Afterward, you hit the "equals" button "=" to get the result.
• Question:
• Explain how the CPU instruction cycle works using the scenario of using the
calculator. Identify the steps involved in the CPU instruction cycle.
18. Solution to above problem
• Fetch: Imagine you press the number "5". The CPU fetches the instruction related to the number "5" from
memory.
• Decode: The CPU interprets the fetched instruction as "display the number 5".
• Execute: The CPU performs the operation, displaying the number "5" on the calculator screen.
• Fetch: When you press the addition sign "+", the CPU fetches the instruction related to addition.
• Decode: The CPU interprets the fetched instruction as "perform addition".
• Execute: The CPU adds the numbers "5" and "3".
• Fetch: The CPU fetches the instruction for displaying the result.
• Decode: The CPU interprets the fetched instruction as "display the result".
• Execute: The CPU displays the result, which is "8", on the calculator screen.
19. Another example
• Scenario:
• Consider a simple computer program that adds two numbers: 10 and 20. The
program is stored in the computer's memory.
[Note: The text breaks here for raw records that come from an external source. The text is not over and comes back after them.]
import Summits.QuantumFields.BalabanUV.Beta.GAN24.EffectiveFormInsertionLaw

/-!
# `BalabanUV.Beta.GAN24.EffectiveFormSecondInsertionLaw` — binder row G-an2-4 ∕ (CONV-C), routes R6 × R7 in NE2's operator currency, PART 121: THE EFFECTIVE FORM's SECOND
# u-DERIVATIVE ON THE UNIT LATTICE.  Along a background family `t ↦ c_k(t)` of unit-lattice block propagators, `∂_t²(c_k⁻¹) = 2c_k⁻¹ċ_kc_k⁻¹ċ_kc_k⁻¹ − c_k⁻¹c̈_kc_k⁻¹`; both pieces
# inherit the one-step rates of `c_k`, `ċ_k`, `c̈_k` under the UB letter (`‖G′X′G′X′G′ − GXGXG‖ ≤ 3B²m²‖G′ − G‖ + 2B³m‖X′ − X‖`, five-factor Leibniz); on BAŁABAN's (1.18)-averaged
# tower with the first-order model (`ċ_k`, `c̈_k` = the unit-lattice images of `𝒢P𝒢` and `2·𝒢P𝒢P𝒢`, PART 115 orders 1 and 2; UB = `uniformCoercive_unitCovB`) the second u-derivative
# tower of the effective form CONVERGES at rate `L^{−k}` — UNCONDITIONAL («the smeared SECOND B-derivative `V_{bb}` of `CᵀΔ^{(k)}C`» class of the row text, caricature)
# (unit b2b-balaban-gan24-p3, gen 51; v1)

NOT IN PRINT; OUR PROOF ([folklore] Leibniz algebra in the `ℓ²`-operator norm; PART 118 `EffectiveFormInsertionLaw` (`opNorm_inv_sub_inv_le`, `effIns_tendsto_of_geom`, `opNorm_avgTow_le`,
`opNorm_avgTow_step_le_of_law`, `isUnit_det_unitCovB_and_opNorm_inv_le`), PART 115 `InsertionChainLaw.oneStepAveragedLaw_insertion` (orders 1, 2), NE2's `freeTowerLaws_balaban`,
`perturbationLaws_firstOrder`, `oneStepAveragedLaw_QB` BY NAME).
HONEST FRAMING (cell contract, verbatim): «discharging `BetaPertH` makes Bałaban's UV stability UNCONDITIONAL — a real constructive-QFT result; it is NOT the continuum limit and NOT
the Clay problem.»  HONEST DEPENDENCY (verbatim): «continuum YM on T⁴ ⇐ BetaPertH ∧ nine spine estimates (0/9 proved); BetaPertH ⇐ (D1) ∧ (D4) ∧ CAP+tail; G-an2-4 gates asym, D1
and NE2/3/4.»

WHAT THIS FILE PROVES (0 sorry, 0 `def`, nothing cited; `ι` a finite index type, complex matrices, `ℓ²`-operator norm):
* §1 `opNorm_mul₃_le` ∕ `opNorm_mul₅_le` (norms of products against letter bounds), `quint_sub_quint_eq` (five-factor Leibniz, EXACT, two middles `X, Y`), **`opNorm_quint_sub_le`**
  (`‖G′X′G′Y′G′ − GXGYG‖ ≤ 3B²m²e + B³m(e′ + e″)`), **`opNorm_effIns2_sub_le`** (`G = c⁻¹`: `≤ 3B⁴m²‖c′ − c‖ + B³m(‖X′ − X‖ + ‖Y′ − Y‖)`).
* §2 towers (`c_k`, `X_k`, `Y_k`): **`opNorm_effIns2_step_le`**, `norm_effIns2_entry_step_le`, **`effIns2_tendsto_of_geom`** (rate `(3B⁴m²C + B³m(C′ + C″))·ρ^k/(1 − ρ)`), and the COMBINATION
  **`secondDerivative_tendsto`**: `2·(A_k − B_k)` converges with rate `2(R_A + R_B)` when `A_k`, `B_k` do (`∂_t²(c⁻¹)|₀ = 2·(c⁻¹ċc⁻¹ċc⁻¹ − c⁻¹(c̈∕2)c⁻¹)`).
* §3 Bałaban's averaged tower, first-order model (`L ≥ 2`, `d ≥ 1`, `LipschitzBackground V α β`), ALL UNCONDITIONAL: `firstInsertionTower_balaban_bounds` (one-step bound and size of `ċ_k`),
  `secondInsertionTower_balaban_bounds` (the same for `c̈_k∕2 = (L^d)^k·QB^{(k)}(𝒢P)²𝒢QB^{(k)ᴴ}`, PART 115 order 2), **`effIns2_balaban`** (`c_k⁻¹ċ_kc_k⁻¹ċ_kc_k⁻¹` converges at rate `L^{−k}`),
  **`effInsMixed_balaban`** (two connections `V₁, V₂`: the mixed quintic piece `c_k⁻¹ċ^{(1)}_kc_k⁻¹ċ^{(2)}_kc_k⁻¹` of `V_{bb′}`, rate `L^{−k}`),
  **`effInsSecond_balaban`** (`c_k⁻¹(c̈_k∕2)c_k⁻¹` converges at rate `L^{−k}`) — so by `secondDerivative_tendsto` the second u-derivative `∂_t²Σ_k|₀ = 2·(c_k⁻¹ċ_kc_k⁻¹ċ_kc_k⁻¹ − c_k⁻¹(c̈_k∕2)c_k⁻¹)`
  of the effective form CONVERGES at rate `L^{−k}` with constant `2(R_A + R_B)`, every input a tree theorem.
WHAT IT DOES NOT DO: the `c_k⁻¹c_{k,st}c_k⁻¹` piece of `V_{bb′}` (PART 118's `effIns_tendsto_of_geom` with PART 119's mixed insertion tower — PART 123 `EffectiveFormMixedInsertionLaw`);
decay; Bałaban's vertices; large couplings.  SUPPLIER work (junction R6 × R7 × NE2);
no consumer of record; NEVER «G-an2-4 closed»; NOT (CONV-C), NOT D1, NOT `BetaPertH`, NOT continuum, NOT Clay.  Records: `HOME/b2b-balaban-gan24-p3/gen51/README.md`.
-/

noncomputable section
The CPU fetches the
instructions, executes the addition, and writes back the result to memory.
• Question:
• Describe the CPU instruction cycle involved in executing the addition of 10
and 20, including the "write back" step.
20. Solution
• Fetch: The CPU fetches the instruction to add two numbers from memory.
• Decode: The CPU deciphers the fetched instruction as an addition
operation.
• Execute: The CPU performs the addition of 10 and 20, resulting in 30.
• Write back: The CPU writes back the result (30) to the specified memory
location for storage or further processing.